import Mathlib
import Literature.Analysis.FluidPDE.HardSphereCollisionRecord
import Literature.MathematicalPhysics.KineticTheory.HardSphereEuler
import Literature.MathematicalPhysics.KineticTheory.HardSphereEulerProofs
import Summits.AtomisticToContinuum.HydrodynamicLimit.Theses.OneFlightGossipEngine
import Summits.AtomisticToContinuum.HydrodynamicLimit.Theorems.OneFlightGossipEngineOneFlightLayeredChaosRegimes
import Summits.AtomisticToContinuum.HydrodynamicLimit.Theorems.OneFlightGossipEngineOneFlightLayeredChaosRecordGeometry
import Summits.AtomisticToContinuum.HydrodynamicLimit.Theorems.OneFlightGossipEngineOneFlightLayeredChaosFlightStartVel
import Summits.AtomisticToContinuum.HydrodynamicLimit.Theorems.OneFlightGossipEngineOneFlightLayeredChaosIsotropy
import Summits.AtomisticToContinuum.HydrodynamicLimit.Theorems.OneFlightGossipEngineOneFlightLayeredChaosJunkInvisibility
import Summits.AtomisticToContinuum.HydrodynamicLimit.Theorems.OneFlightGossipEngineOneFlightLayeredChaosWindowEvent
import HarnessLib

/-!
# `OneFlightGossipEngine.OneFlightLayeredChaos` — flux-form regime frame and the kinematic transfer
(crux stmt-AtomisticToContinuum-14535, line `Sketch`, lead cycle c2; registered stub `stub_flux_transfer`)

The two open dynamical stubs of the line are statements about the IMPACT VECTOR `ω` of the `n`-th collision of a
tagged hard sphere (⟺ the impact parameter on the `ε`-disc), never about the outgoing direction `ĝ_out` directly.
This file declares that flux form over the landed regime frame `Theorems.OLC` (`Regime`, `RegimeTail/Body`,
`rhoStar`) and proves the kinematic transfer back to the crux's own form:

* `OLC.RegimeFluxTail θ₀ σ bound X`, `OLC.RegimeFluxBody θ₀ X` — for every measurable `S ⊆ ℝ³ × ℝ³` and every
  event `E` of the coarse past `𝒢`, `|P(W ∩ {(ĝ, ω) ∈ S} ∩ (X ∩ E)) − ∫_{W ∩ (X ∩ E)} Flux_{ĝ(z)}(S_{ĝ(z)}) dP| ≤ bound`,
  with `ĝ` the `𝒢`-measurable proxy of the incoming direction read off the two flight-start snapshots and `Flux_g`
  the normalised flux law `∝ (−⟪ω, g⟫)₊ dω` of the incoming hemisphere of `g` (mesh fixed at `ρ⋆(σ)`).
* `OLC.stub_flux_transfer : RegimeFluxBody θ₀ X → RegimeBody θ₀ X` for EVERY regime `X` (no measurability of `X`):
  apply the flux tail to the specular preimage `S_B = {(g, ω) | g − 2⟪ω, g⟫ω ∈ B}`. On `Φ.good ∩ W` the `n`-th
  record is a contact record with `ĝ_out = ĝ⁻ − 2⟪ω, ĝ⁻⟫ω` (`stub_record_geometry`) and `ĝ⁻ = ĝ`
  (`stub_preVel_eq_flightStart_vel`), so the kick event `{ĝ_out ∈ B}` and `{(ĝ, ω) ∈ S_B}` differ inside the
  `P`-null set `goodᶜ` (`measure_inter_congr_of_symmDiff_null`); and the compensator integrand is the constant
  `u(B)` on `good ∩ W` by 3-D isotropy (`stub_isotropy` applied to `B` and to `univ`), so the compensator equals
  `u(B) · P(W ∩ (X ∩ E))` (a.e.-membership in `good ∩ W` under `P.restrict (W ∩ (X ∩ E))` from `P(goodᶜ) = 0` and
  outer-measure monotonicity; `setIntegral_const` needs no measurability of the set).
-/

open scoped BigOperators ENNReal
open MeasureTheory Set
open Literature.Analysis.FluidPDE Literature.MathematicalPhysics.KineticTheory
open Summit.AtomisticToContinuum.HydrodynamicLimit.Theses.OneFlightGossipEngine

namespace Summit.AtomisticToContinuum.HydrodynamicLimit.Theorems.OLC

noncomputable section

/-! ## Flux-form regime frame (definitions) -/

/-- The FLUX-FORM tail of the crux on the regime `X` at activity `1`, temperature `θ₀`, mesh `ρ⋆(σ)`:
`∀ τ > 0 ∀ n ∃ N₀ ∀ N ≥ N₀ ∀ Φ i, ∀ S ⊆ ℝ³ × ℝ³ measurable, ∀ E ∈ 𝒢,
|P(W ∩ {(ĝ, ω) ∈ S} ∩ (X ∩ E)) − ∫_{W ∩ (X ∩ E)} Flux_{ĝ(z)}(S_{ĝ(z)}) dP(z)| ≤ bound`, where `ω` is the impact vector of the
`n`-th collision record of `i`, `ĝ(z)` the normalised difference of the flight-start velocities of `i` and of its `n`-th
partner read off the coarse past (𝒢-measurable; `= inDir` on `Φ.good ∩ W`), `Flux_g(U) = ∫_U (−⟪ω,g⟫)₊ dω / ∫ (−⟪ω,g⟫)₊ dω`
the normalised flux law on the incoming hemisphere of `g`, `S_g = {ω | (g, ω) ∈ S}`; the other lets are the route decl's
verbatim (lead-1's `stub_core`, mesh fixed at `ρ⋆`, window event cut down to `X`). [folklore] -/
def RegimeFluxTail (θ₀ σ bound : ℝ) (X : Regime) : Prop :=
  ∀ τ : ℝ, 0 < τ → ∀ n : ℕ, ∃ N₀ : ℕ, ∀ N : ℕ, N₀ ≤ N →
    ∀ Φ : HardSphereFlow (Torus.geometry (Fin 3)) (hsDiameter σ N) (N + 1),
    ∀ (i : Fin (N + 1)) (S : Set (V3 × V3)), MeasurableSet S →
    let G : Geometry (Fin 3) T3 := Torus.geometry (Fin 3)
    let ε : ℝ := hsDiameter σ N
    let w : ℝ := τ * ((N + 1 : ℕ) : ℝ) ^ (-(1 / 3 : ℝ))
    let q : T3 → (Fin 3 → ℤ) := Torus.coarseCell (rhoStar σ * ((N + 1 : ℕ) : ℝ) ^ (-(1 / 3 : ℝ)))
    let P : Measure (Config (N + 1) (Fin 3) T3) := localGibbsLaw σ (fun _ => 1) (fun _ => 0) (fun _ => θ₀) N Φ
    let W : Set (Config (N + 1) (Fin 3) T3) :=
      {z | n + 1 ≤ Set.ncard (collisionTimesOf G ε (fun t => Φ.flow t z) i ∩ Set.Ioc 0 w)}
    let gIn : Config (N + 1) (Fin 3) T3 → V3 := fun z =>
      ‖((Φ.coarsePastOf q i n z).1 i).2 - ((Φ.coarsePastOf q i n z).2 (Φ.nthPartnerOf i n z)).2‖⁻¹ •
        (((Φ.coarsePastOf q i n z).1 i).2 - ((Φ.coarsePastOf q i n z).2 (Φ.nthPartnerOf i n z)).2)
    let flux : V3 → Set V3 → ℝ := fun g U =>
      ((∫⁻ ω, U.indicator (fun _ => (1 : ℝ≥0∞)) (ω : V3) * ENNReal.ofReal (max (-inner ℝ (ω : V3) g) 0)
          ∂(sphereMeasure (E := V3))) /
        (∫⁻ ω, ENNReal.ofReal (max (-inner ℝ (ω : V3) g) 0) ∂(sphereMeasure (E := V3)))).toReal
    ∀ E : Set (Config (N + 1) (Fin 3) T3),
      MeasurableSet[MeasurableSpace.comap (fun z => (Φ.coarsePastOf q i n z, Φ.nthPartnerOf i n z))
        inferInstance] E →
      |(P (W ∩ {z | (gIn z, (Φ.nthRecordOf i n z).impactVec) ∈ S} ∩ (X σ n N Φ i ∩ E))).toReal -
          ∫ z in W ∩ (X σ n N Φ i ∩ E), flux (gIn z) {ω | (gIn z, ω) ∈ S} ∂P| ≤ bound

/-- The FLUX-FORM body of the crux on the regime `X`: `∃ C p σ₀ > 0, ∀ σ ∈ (0, σ₀), RegimeFluxTail θ₀ σ (C σ^p) X` —
"given the coarse past, the impact vector of the `n`-th collision is flux-distributed (⟺ the impact parameter is uniform on
the `ε`-disc) up to `C σ^p` in `L¹(𝒢)`, on the regime `X`, uniformly in `n, τ`, for `N ≥ N₀(σ, τ, n)`". [folklore] -/
def RegimeFluxBody (θ₀ : ℝ) (X : Regime) : Prop :=
  ∃ C : ℝ, 0 < C ∧ ∃ p : ℝ, 0 < p ∧ ∃ σ₀ : ℝ, 0 < σ₀ ∧ ∀ σ : ℝ, 0 < σ → σ < σ₀ →
    RegimeFluxTail θ₀ σ (C * σ ^ p) X

/-! ## Kinematic helpers -/

/-- The set of pairs `(g, ω)` whose specular image `g − 2⟪ω, g⟫ω` lies in `B` is measurable. [folklore] -/
theorem measurableSet_specular_preimage {B : Set V3} (hB : MeasurableSet B) :
    MeasurableSet {x : V3 × V3 | x.1 - (2 * inner ℝ x.2 x.1) • x.2 ∈ B} := by
  -- adapted from the line's `Lines/SketchKinematic.lean` (lead -1), same statement
  have hc : Continuous fun x : V3 × V3 => x.1 - (2 * inner ℝ x.2 x.1) • x.2 := by
    fun_prop
  exact hc.measurable hB

/-- The normalised flux law of the incoming hemisphere of a unit vector `g` charges the specular preimage of `B`
with the uniform probability of `B ∩ S²` (3-D isotropy `stub_isotropy` applied to `B` and to `univ`). [folklore] -/
theorem flux_specular_eq_uniform (g : V3) (hg : ‖g‖ = 1) {B : Set V3} (hB : MeasurableSet B) :
    ((∫⁻ ω, {ω' : V3 | g - (2 * inner ℝ ω' g) • ω' ∈ B}.indicator (fun _ => (1 : ℝ≥0∞)) (ω : V3) *
          ENNReal.ofReal (max (-inner ℝ (ω : V3) g) 0) ∂(sphereMeasure (E := V3))) /
        (∫⁻ ω, ENNReal.ofReal (max (-inner ℝ (ω : V3) g) 0) ∂(sphereMeasure (E := V3)))).toReal =
      (((sphereMeasure (E := V3)) Set.univ)⁻¹ * (sphereMeasure (E := V3)) {ω | (ω : V3) ∈ B}).toReal := by
  -- adapted from the line's `Lines/SketchKinematic.lean` (lead -1), same statement
  have hB' := stub_isotropy g hg hB
  have hU' : ∫⁻ ω, ENNReal.ofReal (max (-inner ℝ (ω : V3) g) 0) ∂(sphereMeasure (E := V3)) =
      4⁻¹ * (sphereMeasure (E := V3)) Set.univ := by
    have hU := stub_isotropy g hg MeasurableSet.univ
    simpa using hU
  rw [hB', hU', ENNReal.mul_div_mul_left _ _ (by norm_num) (by norm_num), ENNReal.div_eq_inv_mul]

/-- The global Gibbs law at activity `1` does not charge the bad set of the flow (it is absolutely continuous with
respect to the Liouville measure, and `Φ.good` is Liouville-conull). [folklore] -/
theorem localGibbsLaw_one_compl_good (σ θ₀ : ℝ) (N : ℕ)
    (Φ : HardSphereFlow (Torus.geometry (Fin 3)) (hsDiameter σ N) (N + 1)) :
    localGibbsLaw σ (fun _ => 1) (fun _ => 0) (fun _ => θ₀) N Φ Φ.goodᶜ = 0 := by
  rw [localGibbsLaw, particleLaw_eq]
  exact withDensity_absolutelyContinuous _ _ Φ.measure_compl_good

/-! ## The kinematic transfer -/

/-- **Kinematic transfer** (registered stub `stub_flux_transfer` of crux stmt-AtomisticToContinuum-14535). For every
regime `X`, the flux-form body on `X` implies the crux's own body on `X`: apply the flux tail to the specular preimage
`S_B = {(g, ω) | g − 2⟪ω, g⟫ω ∈ B}`; on `Φ.good ∩ W` the `n`-th record is a contact record with
`ĝ_out = ĝ⁻ − 2⟪ω, ĝ⁻⟫ω` (`stub_record_geometry`) and `ĝ⁻ = gIn` (`stub_preVel_eq_flightStart_vel`), so the kick event
`{ĝ_out ∈ B}` and `{(gIn, ω) ∈ S_B}` differ inside `goodᶜ` (`P`-null; `measure_inter_congr_of_symmDiff_null`); and the
compensator integrand `Flux_{gIn z}((S_B)_{gIn z})` is the constant `u(B)` on `good ∩ W` by 3-D isotropy
(`flux_specular_eq_uniform`), so the compensator is `u(B) · P(W ∩ (X ∩ E))` (`setIntegral_const`; a.e.-membership in
`good ∩ W` under `P.restrict (W ∩ (X ∩ E))` by `P(goodᶜ) = 0` and outer-measure monotonicity — no measurability of `X`
or `E` is needed). `σ₀` is shrunk to `min σ₀ ½` so that `ε = hsDiameter σ N < ½`. [folklore] -/
theorem stub_flux_transfer {θ₀ : ℝ} (X : Regime) (h : RegimeFluxBody θ₀ X) : RegimeBody θ₀ X := by
  obtain ⟨C, hC, p, hp, σ₀, hσ₀, hcore⟩ := h
  refine ⟨C, hC, p, hp, min σ₀ 2⁻¹, lt_min hσ₀ (by norm_num), fun σ hσ hσlt => ?_⟩
  have hσ₀' : σ < σ₀ := hσlt.trans_le (min_le_left _ _)
  have hσ2 : σ < 2⁻¹ := hσlt.trans_le (min_le_right _ _)
  have hσtail := hcore σ hσ hσ₀'
  intro τ hτ n
  obtain ⟨N₀, hN₀⟩ := hσtail τ hτ n
  refine ⟨N₀, fun N hN Φ i B hB => ?_⟩
  intro G ε w q P W A u E hE
  have hεpos : 0 < ε := hsDiameter_pos hσ N
  have hε2 : ε < 2⁻¹ := (hsDiameter_le hσ.le N).trans_lt hσ2
  -- the measurable set of pairs `(ĝ⁻, ω)` producing an outgoing direction in `B`
  set SB : Set (V3 × V3) := {x : V3 × V3 | x.1 - (2 * inner ℝ x.2 x.1) • x.2 ∈ B} with hSB
  have hSBm : MeasurableSet SB := measurableSet_specular_preimage hB
  have hmain := hN₀ N hN Φ i SB hSBm E hE
  -- the 𝒢-measurable proxy of the incoming direction
  set gIn : Config (N + 1) (Fin 3) T3 → V3 := fun z =>
      ‖((Φ.coarsePastOf q i n z).1 i).2 - ((Φ.coarsePastOf q i n z).2 (Φ.nthPartnerOf i n z)).2‖⁻¹ •
        (((Φ.coarsePastOf q i n z).1 i).2 - ((Φ.coarsePastOf q i n z).2 (Φ.nthPartnerOf i n z)).2)
    with hgIn
  -- on `good ∩ W`: the record is a contact record and its incoming direction is `gIn`
  have hgeom : ∀ z ∈ Φ.good, z ∈ W →
      ‖(Φ.nthRecordOf i n z).impactVec‖ = 1 ∧ (Φ.nthRecordOf i n z).inDir = gIn z ∧ ‖gIn z‖ = 1 ∧
        ((Φ.nthRecordOf i n z).outDir ∈ B ↔ (gIn z, (Φ.nthRecordOf i n z).impactVec) ∈ SB) := by
    intro z hz hzW
    obtain ⟨h1, h2, -, h4⟩ := stub_record_geometry hεpos hε2 Φ i n w hz hzW
    have hpre := stub_preVel_eq_flightStart_vel hεpos hε2 Φ q i n w hz hzW
    have hin : (Φ.nthRecordOf i n z).inDir = gIn z := by
      rw [hgIn, HardSphereCollisionRecord.inDir, hpre]
    refine ⟨h1, hin, by rw [← hin]; exact h2, ?_⟩
    rw [h4, hin, hSB]
    simp only [mem_setOf_eq]
  -- (a) the kick event and its `(ĝ, ω)`-form agree up to the null set `goodᶜ`
  have hnull : P Φ.goodᶜ = 0 := localGibbsLaw_one_compl_good σ θ₀ N Φ
  have hA : P (W ∩ A ∩ (X σ n N Φ i ∩ E)) =
      P (W ∩ {z | (gIn z, (Φ.nthRecordOf i n z).impactVec) ∈ SB} ∩ (X σ n N Φ i ∩ E)) := by
    have hsd : symmDiff (W ∩ A) (W ∩ {z | (gIn z, (Φ.nthRecordOf i n z).impactVec) ∈ SB}) ⊆ Φ.goodᶜ := by
      intro z hz hzg
      rcases hz with ⟨⟨hzW, hzA⟩, hnot⟩ | ⟨⟨hzW, hzA'⟩, hnot⟩
      · exact hnot ⟨hzW, ((hgeom z hzg hzW).2.2.2).1 hzA⟩
      · exact hnot ⟨hzW, ((hgeom z hzg hzW).2.2.2).2 hzA'⟩
    have := measure_inter_congr_of_symmDiff_null P Φ.goodᶜ hnull hsd (X σ n N Φ i ∩ E)
    rw [show W ∩ A ∩ (X σ n N Φ i ∩ E) = (X σ n N Φ i ∩ E) ∩ (W ∩ A) from by rw [Set.inter_comm],
      show W ∩ {z | (gIn z, (Φ.nthRecordOf i n z).impactVec) ∈ SB} ∩ (X σ n N Φ i ∩ E) =
        (X σ n N Φ i ∩ E) ∩ (W ∩ {z | (gIn z, (Φ.nthRecordOf i n z).impactVec) ∈ SB}) from by
          rw [Set.inter_comm]]
    exact this
  -- (b) the compensator is `u · P(W ∩ (X ∩ E))`: the integrand is the constant `u` on `good ∩ W`, and
  -- `P.restrict (W ∩ (X ∩ E))`-a.e. point lies in `good ∩ W` (outer-measure monotonicity; `good ∩ W` is measurable)
  have hWm : MeasurableSet (Φ.good ∩ W) := measurableSet_good_inter_le_ncard_collisionTimesOf Φ i (n + 1) w
  have hae : ∀ᵐ z ∂(P.restrict (W ∩ (X σ n N Φ i ∩ E))), z ∈ Φ.good ∩ W := by
    rw [ae_iff]
    refine measure_mono_null (t := (Φ.good ∩ W)ᶜ) (fun z hz => hz) ?_
    rw [Measure.restrict_apply hWm.compl]
    exact measure_mono_null (fun z hz hg => hz.1 ⟨hg, hz.2.1⟩) hnull
  have hflux : ∀ z ∈ Φ.good, z ∈ W →
      ((∫⁻ ω, {ω | (gIn z, ω) ∈ SB}.indicator (fun _ => (1 : ℝ≥0∞)) (ω : V3) *
            ENNReal.ofReal (max (-inner ℝ (ω : V3) (gIn z)) 0) ∂(sphereMeasure (E := V3))) /
          (∫⁻ ω, ENNReal.ofReal (max (-inner ℝ (ω : V3) (gIn z)) 0) ∂(sphereMeasure (E := V3)))).toReal = u := by
    intro z hz hzW
    have hunit : ‖gIn z‖ = 1 := (hgeom z hz hzW).2.2.1
    have hset : {ω | (gIn z, ω) ∈ SB} = {ω' : V3 | gIn z - (2 * inner ℝ ω' (gIn z)) • ω' ∈ B} :=
      Set.ext fun _ => Iff.rfl
    rw [hset]
    exact flux_specular_eq_uniform (gIn z) hunit hB
  have hcomp : ∫ z in W ∩ (X σ n N Φ i ∩ E),
      ((∫⁻ ω, {ω | (gIn z, ω) ∈ SB}.indicator (fun _ => (1 : ℝ≥0∞)) (ω : V3) *
            ENNReal.ofReal (max (-inner ℝ (ω : V3) (gIn z)) 0) ∂(sphereMeasure (E := V3))) /
          (∫⁻ ω, ENNReal.ofReal (max (-inner ℝ (ω : V3) (gIn z)) 0) ∂(sphereMeasure (E := V3)))).toReal ∂P =
      u * (P (W ∩ (X σ n N Φ i ∩ E))).toReal := by
    have hcongr : (fun z => ((∫⁻ ω, {ω | (gIn z, ω) ∈ SB}.indicator (fun _ => (1 : ℝ≥0∞)) (ω : V3) *
            ENNReal.ofReal (max (-inner ℝ (ω : V3) (gIn z)) 0) ∂(sphereMeasure (E := V3))) /
          (∫⁻ ω, ENNReal.ofReal (max (-inner ℝ (ω : V3) (gIn z)) 0) ∂(sphereMeasure (E := V3)))).toReal)
        =ᵐ[P.restrict (W ∩ (X σ n N Φ i ∩ E))] fun _ => u := by
      filter_upwards [hae] with z hz
      exact hflux z hz.1 hz.2
    rw [integral_congr_ae hcongr, setIntegral_const, smul_eq_mul, mul_comm]
    rfl
  -- assemble
  have hmain' : |(P (W ∩ {z | (gIn z, (Φ.nthRecordOf i n z).impactVec) ∈ SB} ∩ (X σ n N Φ i ∩ E))).toReal -
      ∫ z in W ∩ (X σ n N Φ i ∩ E),
        ((∫⁻ ω, {ω | (gIn z, ω) ∈ SB}.indicator (fun _ => (1 : ℝ≥0∞)) (ω : V3) *
            ENNReal.ofReal (max (-inner ℝ (ω : V3) (gIn z)) 0) ∂(sphereMeasure (E := V3))) /
          (∫⁻ ω, ENNReal.ofReal (max (-inner ℝ (ω : V3) (gIn z)) 0) ∂(sphereMeasure (E := V3)))).toReal ∂P|
        ≤ C * σ ^ p := hmain
  rw [hA, ← hcomp]
  exact hmain'

end

end Summit.AtomisticToContinuum.HydrodynamicLimit.Theorems.OLC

## Task
Look above for the line containing "Kinematic helpers -/". Output from there through the line containing "theorem flux_specular_eq_uniform (g", exactly and inclusively.

## Answer area
/-! ## Kinematic helpers -/

/-- The set of pairs `(g, ω)` whose specular image `g − 2⟪ω, g⟫ω` lies in `B` is measurable. [folklore] -/
theorem measurableSet_specular_preimage {B : Set V3} (hB : MeasurableSet B) :
    MeasurableSet {x : V3 × V3 | x.1 - (2 * inner ℝ x.2 x.1) • x.2 ∈ B} := by
  -- adapted from the line's `Lines/SketchKinematic.lean` (lead -1), same statement
  have hc : Continuous fun x : V3 × V3 => x.1 - (2 * inner ℝ x.2 x.1) • x.2 := by
    fun_prop
  exact hc.measurable hB

/-- The normalised flux law of the incoming hemisphere of a unit vector `g` charges the specular preimage of `B`
with the uniform probability of `B ∩ S²` (3-D isotropy `stub_isotropy` applied to `B` and to `univ`). [folklore] -/
theorem flux_specular_eq_uniform (g : V3) (hg : ‖g‖ = 1) {B : Set V3} (hB : MeasurableSet B) :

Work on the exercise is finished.